En période de crise, la terre est une valeur refuge. Elle résisterait même mieux que ­l’immobilier traditionnel. Les prix du foncier rural sont restés fermes et réguliers et, si l’on en croit les spécialistes, il ne fait pas de doute qu’ils devraient continuer à croître. D’autant que les terres en France se situent encore bien en dessous de leur équivalent chez nos voisins européens.


Dans une large majorité des cas, ces terres sont vendues « occupées », c’est-à-dire qu’un (ou plusieurs) agriculteur(s) en est locataire et les exploite. Si elles sont vendues libres, et que l’investisseur désire en tirer un revenu, elles devront être louées à un agriculteur. Or, en droit français, la location d’une terre, dès lors qu’elle fait l’objet d’une contrepartie onéreuse quelle qu’elle soit, tombe sous le statut du fermage, réglementé par les articles L. 411-1 et suivants du Code rural et prend alors la dénomination de « bail rural ».
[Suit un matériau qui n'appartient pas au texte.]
import Summits.QuantumFields.BalabanUV.Beta.FP.PerfectColumnKronecker
import Summits.QuantumFields.BalabanUV.Beta.D1BFx.MomentTransferKroneckerWard

/-!
# `BalabanUV.Beta.FP.StepLawWard` — road «FP» for binder row D1, node N2-asm ∕ END: THE (1.22) STEP LAW OF THE PERFECT COEFFICIENT FAMILY WITHOUT THE
# FIRST-MOMENT INPUT (T1) — i.e. WITHOUT an2's ROW hR: the transport of the ONE entry `(κ, λ, a, b) = (μ, ν, μ, ν)` that the read-out consumes needs
# only the KRONECKER COLUMN (proved), (T0) + the DIAGONAL first moments (both from `WardTransversal (flipK T)` alone) and the TRANSPOSITION SYMMETRY
# `T c e t = T e c (−t)` of the perfect one-step kernel

HONEST DEPENDENCY (page 1, mandatory): continuum YM on T⁴ ⇐ BetaPertH ∧ nine spine estimates (0/9 proved); BetaPertH ⇐ (D1) ∧ (D4) ∧
CAP+tail; G-an2-4 gates asym, D1 and NE2/3/4.  HONEST FRAMING (cell contract, verbatim): «discharging `BetaPertH` makes Bałaban's UV
stability UNCONDITIONAL — a real constructive-QFT result; it is NOT the continuum limit and NOT the Clay problem.»  THIS MODULE DISCHARGES
NOTHING of D1 / BetaPertH: [our object] ∕ [folklore] bookkeeping BY NAME over this lineage's `StepLawAssembly` (gen 1) ∕ `StepLawKHolds` (leaf-06) and
`MomentTransferKronecker(Ward)` ∕ `PerfectColumnKronecker` (gen 4).  No `def`, no `Prop` mirror, no cited fact, 0 sorry; every analytic input is a DISPLAYED
hypothesis; 0∕4 binders of row D1 discharged; NOT D1, NOT BetaPertH, NOT continuum, NOT Clay.

ABSOLUTE RULE (cell charter, verbatim): «No internally-minted statement may enter as a cited fact. Every hypothesis is either
kernel-proved in this package or a verbatim quotation of a PUBLISHED theorem with page reference. The manuscript(s) under audit are NOT
citable for their own disputed steps — they are the thing under adjudication; programme-internal (2001/route/tribunal) claims are never
citable.»

WHY (located fact, tree read 2026-08-20T15:00Z).  In road FP the wall's reflection row `hRj : ∀ j, AxisReflectionCovariant (flipK (TbalOf … j))` (an2's
hR, one of the four binders of row D1) is consumed in exactly ONE place: `StepLawKHolds.fPerf_succ_of_rows_holdsK` turns it into
`AxisReflectionCovariant (flipK (TPerf 1))` and then (`StepLawAssembly.wardData_of_printed_flip`) into the first moments (T1) of the perfect ONE-step kernel,
which enter an4's `hasSum_transport_m2Tensor` through `EntryHyps.T1` inside `m2Tensor_succ_of_fubini`.  But the (1.22) read-out uses only the tensor ENTRY
`(μ, ν, μ, ν)` (`secondMoment_eq_m2Tensor`), and for that entry this lineage's `MomentTransferKronecker.bondSecondMomentP_hasSum_four_of_diag` transports
WITHOUT (T1): it asks the Kronecker first-moment row of the column (PROVED for the perfect column: `PerfectColumnKronecker`), (T0) and the DIAGONAL first
moments — both consequences of `WardTransversal (flipK T)` (§2: an2's `hasSum_zero_of_divFree` and gen 4's `hasSum_diagFirstMoment_of_divFree` on the
flipped kernel) — and the transposition symmetry `T c e t = T e c (−t)` (Hessian symmetry of a polarization kernel — structural; on the road: table symmetry
+ coarse covariance + `bubble_comm`, a separate supplier).  So the step law, and with it road FP's END, can be stated with `hRj` REPLACED by that symmetry:
file `FP/StepLawWardRows`.

CONTENT.
* §1 [folklore] `hasSum_transport_entry_of_ward` (abstract `EKer 4`, translation-invariant kernel: the ENTRY transport
  `HasSum (z ↦ (z_κ z_λ) • (N⁸ · dressedEntry w T (N•z) a b)) (m2Tensor T κ λ a b)` for `κ, λ ∈ {a, b}` from Kronecker column + AbsMoment₂ + symmetry + (T0)
  + diagonal (T1)); **`secondMoment_succ_of_fubini_ward`** (= `StepLawAssembly.secondMoment_succ_of_fubini` with the door `hadm : EntryHyps` ↦ those data).
* §2 [folklore] **`wardDiag_of_ward_flip`**: `AbsMoment₂` + `WardTransversal (flipK T)` ⟹ (T0) ∧ the DIAGONAL (T1) `Σ_t t_c · T c e t = 0`.
* §3 [our object] **`fPerf_succ_of_fubini_ward_holdsK`** (= `StepLawKHolds.fPerf_succ_of_fubini_holdsK` with `hT1` ↦ `hTsymm` + diagonal (T1); K-side incl.
  the Kronecker row UNCONDITIONAL, `d = 3`, `2 ≤ Lc`) and **`fPerf_succ_of_fubini_wardFlip_holdsK`** (= `…_flip_holdsK` with `hRf` ↦ `hTsymm`).
Unit `b2b-balaban-beta-d1-formalise-leaf-02` (gen 4).
-/

noncomputable section

namespace Summit.QuantumFields.BalabanUV.Beta.FP.StepLawWard

open Finset Filter Topology
open scoped BigOperators
open Literature.MathematicalPhysics.QuantumFieldTheory.Balaban1983to89
open Literature.MathematicalPhysics.QuantumFieldTheory.Balaban1983to89.Beta
open B12Beta (secondMoment)
open B6BondElimination (unitVec)
open DecimatedMomentSummable (IsMoment₂ ConstReproSum LinReproSum AbsMoment₂ summable_smul_of_absMoment₂)
open DressedMomentNormalisation (EKer resSite m2Tensor dressedEntry EntryHyps)
open ExpKernelCalculus (MKer Decays VertexFamily₂)
open PolarizationSign (WardTransversal)
open OneStepResolventKernel (Fib LocStencil)
open OneStepKernelFamily (flipK)
open KernelRepresentationSummable (hasSum_zero_of_divFree)
open Summit.QuantumFields.BalabanUV.Beta.GAN24.CombesThomas (sfStep smStep)
open Summit.QuantumFields.BalabanUV.Beta.D1BFx.MomentTransferPeriodic (IsBlockPeriodic baseKer isBlockPeriodic_of_transl baseKer_of_transl)
open Summit.QuantumFields.BalabanUV.Beta.D1BFx.MomentTransferPeriodicEntry (EKer₂ dressedEntryP avgM2 dressedEntryP_of_transl avgM2_of_transl)
open Summit.QuantumFields.BalabanUV.Beta.D1BFx.MomentTransferKronecker (bondSecondMomentP_hasSum_four_of_diag)
open Summit.QuantumFields.BalabanUV.Beta.D1BFx.MomentTransferKroneckerWard (hasSum_diagFirstMoment_of_divFree)
open Summit.QuantumFields.BalabanUV.Beta.D1BFx.FineHessianWard (unitVec_eq_single)
open Summit.QuantumFields.BalabanUV.Beta.FP.PerfectObjectsT (KPerf SPerfOf WPerfOf TPerfOf fPerf fPerf_def)
open Summit.QuantumFields.BalabanUV.Beta.FP.TransportInfinityM (colOf)
open Summit.QuantumFields.BalabanUV.Beta.FP.StepLawAssembly (secondMoment_eq_m2Tensor hdec_TPerfOf absMoment₂_TPerfOf)
open Summit.QuantumFields.BalabanUV.Beta.FP.StepLawKHolds (exists_decays_KPerf_holds)
open Summit.QuantumFields.BalabanUV.Beta.FP.PerfectBubbleSandwich (absMoment₂_reflect entryHyps_perfCol_zero)
open Summit.QuantumFields.BalabanUV.Beta.FP.PerfectColumnKronecker (linReproSum_kronecker_of_offDiag linReproSum_perfCol_offDiag_holds)

/-! ## §1 The abstract socket: the entry transport without (T1), and one more step at the (1.22) read-out -/

section Abstract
Ce que les investisseurs ne savent pas toujours, c’est que le bail rural – quasi incontournable pour qui souhaite percevoir un revenu de sa terre – est un véritable carcan juridique pour le propriétaire. Le statut du fermage, établi en 1946 est, comme la loi de 1948 en matière d’habitation, empreint d’une volonté très affirmée des pouvoirs publics de limiter le pouvoir du propriétaire bailleur. En conséquent, il institue un régime ultra-protecteur du locataire, au détriment du droit de propriété du bailleur et ce, à bien des égards. Dans un tel contexte, les relations entre les deux parties sont très conflictuelles et finissent, dans bien des cas, devant le tribunal. D’autant que le locataire n’est pas, en général, le moins bien informé des deux quant à la connaissance de ses droits.
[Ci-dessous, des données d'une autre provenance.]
import Mathlib
import Summits.NavierStokesRegularity.NavierStokesRegularity.Theses.EulerZoomLiouville
import Summits.NavierStokesRegularity.NavierStokesRegularity.Theorems.EulerZoomLiouvillePowerGaugeEulerLiouvilleLargeRho
import Summits.NavierStokesRegularity.NavierStokesRegularity.Theorems.EulerZoomLiouvillePowerGaugeEulerLiouvilleBackwardVanishing
import Summits.NavierStokesRegularity.NavierStokesRegularity.Theorems.EulerZoomLiouvillePowerGaugeEulerLiouvillePastSymmetric
import HarnessLib.Audit

/-!
# Line `recurrent-past` (ideator ns-idea-11 g3, lens «complete» = program-completion) for the crux
# `EulerZoomLiouville.PowerGaugeEulerLiouville` (stmt-NavierStokesRegularity-19832)

HONEST LABEL FIRST: corollary-grade line.  The kill is two LANDED theorems of the lead's programme — `Backward.vanishesBackward_of_gauge`
(the `A`+`E` gauges force the set of past times at which the slice carries local energy `> ε` on `B(R)` to have WINDOW DENSITY ZERO:
`|{τ ∈ (−a²,0)} ∩ Bad| / a² → 0`) and `PastSymmetric.ae_eq_zero_of_gauge_of_pastSlicesZero` (a.e.-vanishing far-past slices ⇒ trivial) — joined by
ONE observation and ONE measure-theoretic lemma.  What it COMPLETES: the periodic chapter of `birth` (v36: STEADY, TIME-PERIODIC, PAST-TIME-PERIODIC
members, `ae_eq_zero_of_gauge_of_periodicGradient`) to its dynamical-systems closure, the POINCARÉ-RECURRENT members: those whose a.e. far-past slice
`u(τ₀)` is revisited, in `L²(B_R)` up to `ε` (time-averaged over a short window, so that exactly periodic and Stepanov-almost-periodic members qualify
without any time-continuity), on a set of past times of NON-ZERO window density — for every `R`, `ε`.  Periodic ⊊ quasi-periodic ⊊ almost-periodic ⊊
recurrent.  DISTANCE / BREADTH LABEL (idea-crit-8 g2 V28, 2026-08-28T08:05Z, PASS-WITH-PRICE thin/corollary-grade, P1 verbatim): the
time-quasi-periodic populations in print (Crouseilles–Faou 2013 (2D); Enciso–Peralta-Salas–Torres de Lizaur arXiv:2209.09812; Baldi–Montalto
arXiv:2003.14313 and Franzoi–Montalto arXiv:2312.10514 on T³) are NOT candidates for the class for ANY ρ > −1 — they are excluded AT SIGHT by the
E-gauge alone, before any recurrence argument: `cknE a = a⁻¹∫∫_{Q_a}|∇u|²`, and a smooth flow whose enstrophy on one fixed ball is `≥ e₀` on a set of
past times of window density `≥ d₀` has `a^ρ·E(a) ≥ e₀d₀·a^{1+ρ} → ∞`; so R2 removes no live blow-up-profile candidate — the live ones (DSS /
log-periodic and the α-self-similar Chae–Shvydkoy-window profiles named in the crux's why-it-might-fail) are SCALING-recurrent, not
time-translation-recurrent, and sit in R3.  «value = census completeness (the recurrent hull of birth's periodic chapter, for every ρ > 0); width on
the crux = 0».  P2 (staffing, verbatim): NO seat, NO new unit — R1+R2 are ONE small filler (S + M) for LEAD ns-typeII-p2's birth chapter next to
`…_of_periodicGradient` (suggested landing shape `ae_eq_zero_of_gauge_of_pastRecurrent`, R1 private), or LAST in the single 19832 unit
(K2≡M3 → K1/M2 → M1 → K3/M4 → R1/R2); zero width on R3.  P3 none.

THE OBSERVATION.  Fix a recurrent slice `τ₀` and `R`, `ε`, window `h`.  Returns `σ` have `∫_{σ−h}^{σ}‖u(τ)−u(τ₀)‖²_{L²(B_R)}dτ < hε`, so three quarters of
the window is `4ε`-close to `u(τ₀)`; the smeared bad set `{σ : |Bad ∩ (σ−h,σ)| > h/2}` still has window density zero (averaging); a set of non-zero
upper window density is not contained in one of density zero (R1 `stub_densityMeet`); so some window contains a time that is both `4ε`-close to
`u(τ₀)` and `ε`-small on `B(R)`: `‖u(τ₀)‖_{L²(B_R)} ≤ 3√ε`.  All `R`, `ε` ⇒ `u(τ₀) = 0`; a.e. `τ₀ < T₁` ⇒ the landed filler (R2 `stub_recurrentSlicesZero`
produces exactly its hypothesis `hzero`, and the COMPOSITION applies the filler by name).  Residue R3 `stub_wanderingRest` (members with a
wandering = non-recurrent past) is the crux minus the stratum, OPEN, NOT claimed.  Works for every `ρ > 0` (no `ρ ≤ 1/2` needed inside the stratum).
New lever: none deep — the density-one/positive-density MEET replacing exact periodicity; value = breadth (a natural dynamical class typed and closed
cheaply: R1 S, R2 M).  No summit is proved by a line.
-/

open MeasureTheory Set Filter Topology Metric
open scoped ENNReal NNReal
open Literature.Analysis Literature.Analysis.FluidPDE

set_option linter.dupNamespace false

namespace Summit.NavierStokesRegularity.NavierStokesRegularity.Cruxes.PowerGaugeEulerLiouville.RecurrentPast

/-- Local abbreviation: ℝ³. -/
abbrev E3 : Type := EuclideanSpace ℝ (Fin 3)

/-- Membership in Seregin's power-gauged ancient Euler class — verbatim the three hypotheses of the crux (same as `Birth.InClass`). -/
@[reducible] def InClass (ρ : ℝ) (u : ℝ → E3 → E3) (p : ℝ → E3 → ℝ) (H : ℝ → E3 → E3 →L[ℝ] E3)
    (c : ℝ≥0) : Prop :=
  IsSuitableWeakSolutionOn (slab (EuclideanSpace ℝ (Fin 3)) (Set.Iio 0) isOpen_Iio) 0 0 u p ∧
    HasWeakSpatialGradientOn (slab (EuclideanSpace ℝ (Fin 3)) (Set.Iio 0) isOpen_Iio) u H ∧
    (∀ a : ℝ, 0 < a →
      ENNReal.ofReal (a ^ (2 * ρ)) * cknA a (0 : ℝ × E3) u + ENNReal.ofReal (a ^ ρ) * cknE a (0 : ℝ × E3) H +
        ENNReal.ofReal (a ^ (2 * ρ)) * cknD a (0 : ℝ × E3) p ≤ (c : ℝ≥0∞))

/-- The conclusion of the crux: `u` vanishes a.e. on the past slab. -/
@[reducible] def VanishesAE (u : ℝ → E3 → E3) : Prop :=
  Function.uncurry u =ᵐ[volume.restrict (Set.Iio (0 : ℝ) ×ˢ (Set.univ : Set E3))] 0

/-- A set of times has WINDOW DENSITY ZERO if its share of the parabolic windows `(−a², 0)` tends to `0` (the normalisation of
`Backward.vanishesBackward_of_gauge`). -/
def WindowDensityZero (S : Set ℝ) : Prop :=
  Tendsto (fun a : ℝ => volume (S ∩ Set.Ioo (-(a ^ 2)) 0) / ENNReal.ofReal (a ^ 2)) atTop (𝓝 0)

/-- The RETURN SET of the slice `u(τ₀)` at spatial radius `R`, tolerance `ε`, time window `h`: past times `σ < 0` such that on the window `(σ−h, σ)` the
slices are `ε`-close to `u(τ₀)` in `L²(B(0,R))` ON AVERAGE, `∫_{σ−h}^{σ} ∫_{B_R} |u(τ,y) − u(τ₀,y)|² dy dτ < h ε` (time-averaged so that no time-continuity
of the weak solution is presupposed). -/
def returnSet (u : ℝ → E3 → E3) (τ₀ R ε h : ℝ) : Set ℝ :=
  {σ : ℝ | σ < 0 ∧
    ∫⁻ τ in Set.Ioo (σ - h) σ, ∫⁻ y in ball (0 : E3) R, ‖u τ y - u τ₀ y‖ₑ ^ 2 < ENNReal.ofReal (h * ε)}

/-- THE STRATUM: the member has a POINCARÉ-RECURRENT PAST — below some `T₁ ≤ 0`, a.e. slice is revisited (every `R`, `ε`, some window `h`) on a set of
past times whose window density is NOT zero.  Contains every member that is periodic, quasi-periodic or (Stepanov-)almost-periodic in time on
`(−∞, T₁)` as an `L²_loc`-valued function. -/
def IsPastRecurrent (u : ℝ → E3 → E3) : Prop :=
  ∃ T₁ : ℝ, T₁ ≤ 0 ∧ ∀ᵐ τ₀ ∂(volume.restrict (Set.Iio T₁)),
    ∀ R ε : ℝ, 0 < R → 0 < ε → ∃ h : ℝ, 0 < h ∧ ¬ WindowDensityZero (returnSet u τ₀ R ε h)

/-! ## Registered stub signatures -/

/-- Signature of `stub_densityMeet` (R1, size S): a set of times whose window density is not zero is not contained in one whose window density is
zero.  Proof: if `Ret ⊆ Bad` then `volume (Ret ∩ I_a) ≤ volume (Bad ∩ I_a)` and the quotient is squeezed to `0`. -/
def Sig.stub_densityMeet : Prop :=
  ∀ Bad Ret : Set ℝ, WindowDensityZero Bad → ¬ WindowDensityZero Ret → ∃ σ ∈ Ret, σ ∉ Bad

/-- Signature of `stub_recurrentSlicesZero` (R2, size M): GIVEN R1, a member of the class (`ρ > 0`) with a recurrent past below `T₁` has a.e.-vanishing
slices below `T₁` — exactly the hypothesis `hzero` of `PastSymmetric.ae_eq_zero_of_gauge_of_pastSlicesZero`.  Proof: for a recurrent `τ₀` and rational
`R, ε`: `Bad := {τ ∈ (−∞,0) : ε < ∫_{B_R}|u(τ)|²}` has window density zero (`Backward.vanishesBackward_of_gauge`, from the `A` and `E` parts of `InClass`),
hence so does the smeared set `{σ : volume (Bad ∩ (σ−h,σ)) > h/2}` (Fubini averaging); R1 gives a return `σ` outside it; Chebyshev on the return window:
`volume {τ ∈ (σ−h,σ) : 4ε ≤ ‖u(τ)−u(τ₀)‖²_{L²(B_R)}} ≤ h/4`; so some `τ` in the window is good on both counts and
`‖u(τ₀)‖_{L²(B_R)} ≤ ‖u(τ)‖ + ‖u(τ)−u(τ₀)‖ ≤ 3√ε`; let `ε ↓ 0`, `R ↑ ∞` along rationals. -/
def Sig.stub_recurrentSlicesZero : Prop :=
  Sig.stub_densityMeet →
    ∀ ρ : ℝ, 0 < ρ → ∀ (u : ℝ → E3 → E3) (p : ℝ → E3 → ℝ) (H : ℝ → E3 → E3 →L[ℝ] E3) (c : ℝ≥0),
      InClass ρ u p H c → ∀ T₁ : ℝ, T₁ ≤ 0 →
        (∀ᵐ τ₀ ∂(volume.restrict (Set.Iio T₁)),
          ∀ R ε : ℝ, 0 < R → 0 < ε → ∃ h : ℝ, 0 < h ∧ ¬ WindowDensityZero (returnSet u τ₀ R ε h)) →
        ∀ᵐ τ ∂(volume.restrict (Set.Iio T₁)), ∫⁻ x, ‖u τ x‖ₑ ^ 2 = 0

/-- Signature of `stub_wanderingRest` (R3, OPEN, crux-sized — NOT claimed by this line): in the window `0 < ρ ≤ 1/2`, members with a WANDERING
(non-recurrent) past are trivial.  This is where `birth`'s open stubs live, minus the stratum. -/
def Sig.stub_wanderingRest : Prop :=
  ∀ ρ : ℝ, 0 < ρ → ρ ≤ 1 / 2 → ∀ (u : ℝ → E3 → E3) (p : ℝ → E3 → ℝ) (H : ℝ → E3 → E3 →L[ℝ] E3) (c : ℝ≥0),
    InClass ρ u p H c → ¬ IsPastRecurrent u → VanishesAE u

/-! ## Stubs -/

/-- STUB R1 [provable, S]. -/
theorem stub_densityMeet : Sig.stub_densityMeet := by
  sorry

/-- STUB R2 [provable, M]. -/
theorem stub_recurrentSlicesZero : Sig.stub_recurrentSlicesZero := by
  sorry

/-- STUB R3 [OPEN residue, not claimed]. -/
theorem stub_wanderingRest : Sig.stub_wanderingRest := by
  sorry

/-! ## Composition -/

/-- **Composition (kernel-checked, no sorry of its own): the three stubs give the crux BY NAME; on the stratum the landed filler
`PastSymmetric.ae_eq_zero_of_gauge_of_pastSlicesZero` is applied here, in the composition itself.** -/
theorem PowerGaugeEulerLiouville_of :
    Sig.stub_densityMeet → Sig.stub_recurrentSlicesZero → Sig.stub_wanderingRest →
      Summit.NavierStokesRegularity.NavierStokesRegularity.Theses.EulerZoomLiouville.PowerGaugeEulerLiouville := by
  intro h1 h2 h3 ρ hρ u p H c hsw hH hc
  by_cases hhalf : 1 / 2 < ρ
  · exact
      Summit.NavierStokesRegularity.NavierStokesRegularity.Theorems.PowerGaugeEulerLiouville.powerGaugeEulerLiouville_largeRho
        ρ hhalf u p H c hsw hH hc
  · have hρ2 : ρ ≤ 1 / 2 := not_lt.mp hhalf
    by_cases hS : IsPastRecurrent u
    · obtain ⟨T₁, hT₁, hrec⟩ := hS
      have hzero : ∀ᵐ τ ∂(volume.restrict (Set.Iio T₁)), ∫⁻ x, ‖u τ x‖ₑ ^ 2 = 0 :=
        h2 h1 ρ hρ u p H c ⟨hsw, hH, hc⟩ T₁ hT₁ hrec
      exact
        Summit.NavierStokesRegularity.NavierStokesRegularity.Theorems.PowerGaugeEulerLiouville.PastSymmetric.ae_eq_zero_of_gauge_of_pastSlicesZero
          hρ.le hsw hH hc hzero
    · exact h3 ρ hρ hρ2 u p H c ⟨hsw, hH, hc⟩ hS

end Summit.NavierStokesRegularity.NavierStokesRegularity.Cruxes.PowerGaugeEulerLiouville.RecurrentPast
Par ailleurs, la majorité des dispositions du Code rural relatives au statut du fermage, et plus précisément celles relatives à la conclusion d’un bail rural, sont d’ordre public. Ce qui signifie que toute clause tendant à passer outre ces dispositions sera réputée non écrite. La liberté des parties au contrat est donc très limitée.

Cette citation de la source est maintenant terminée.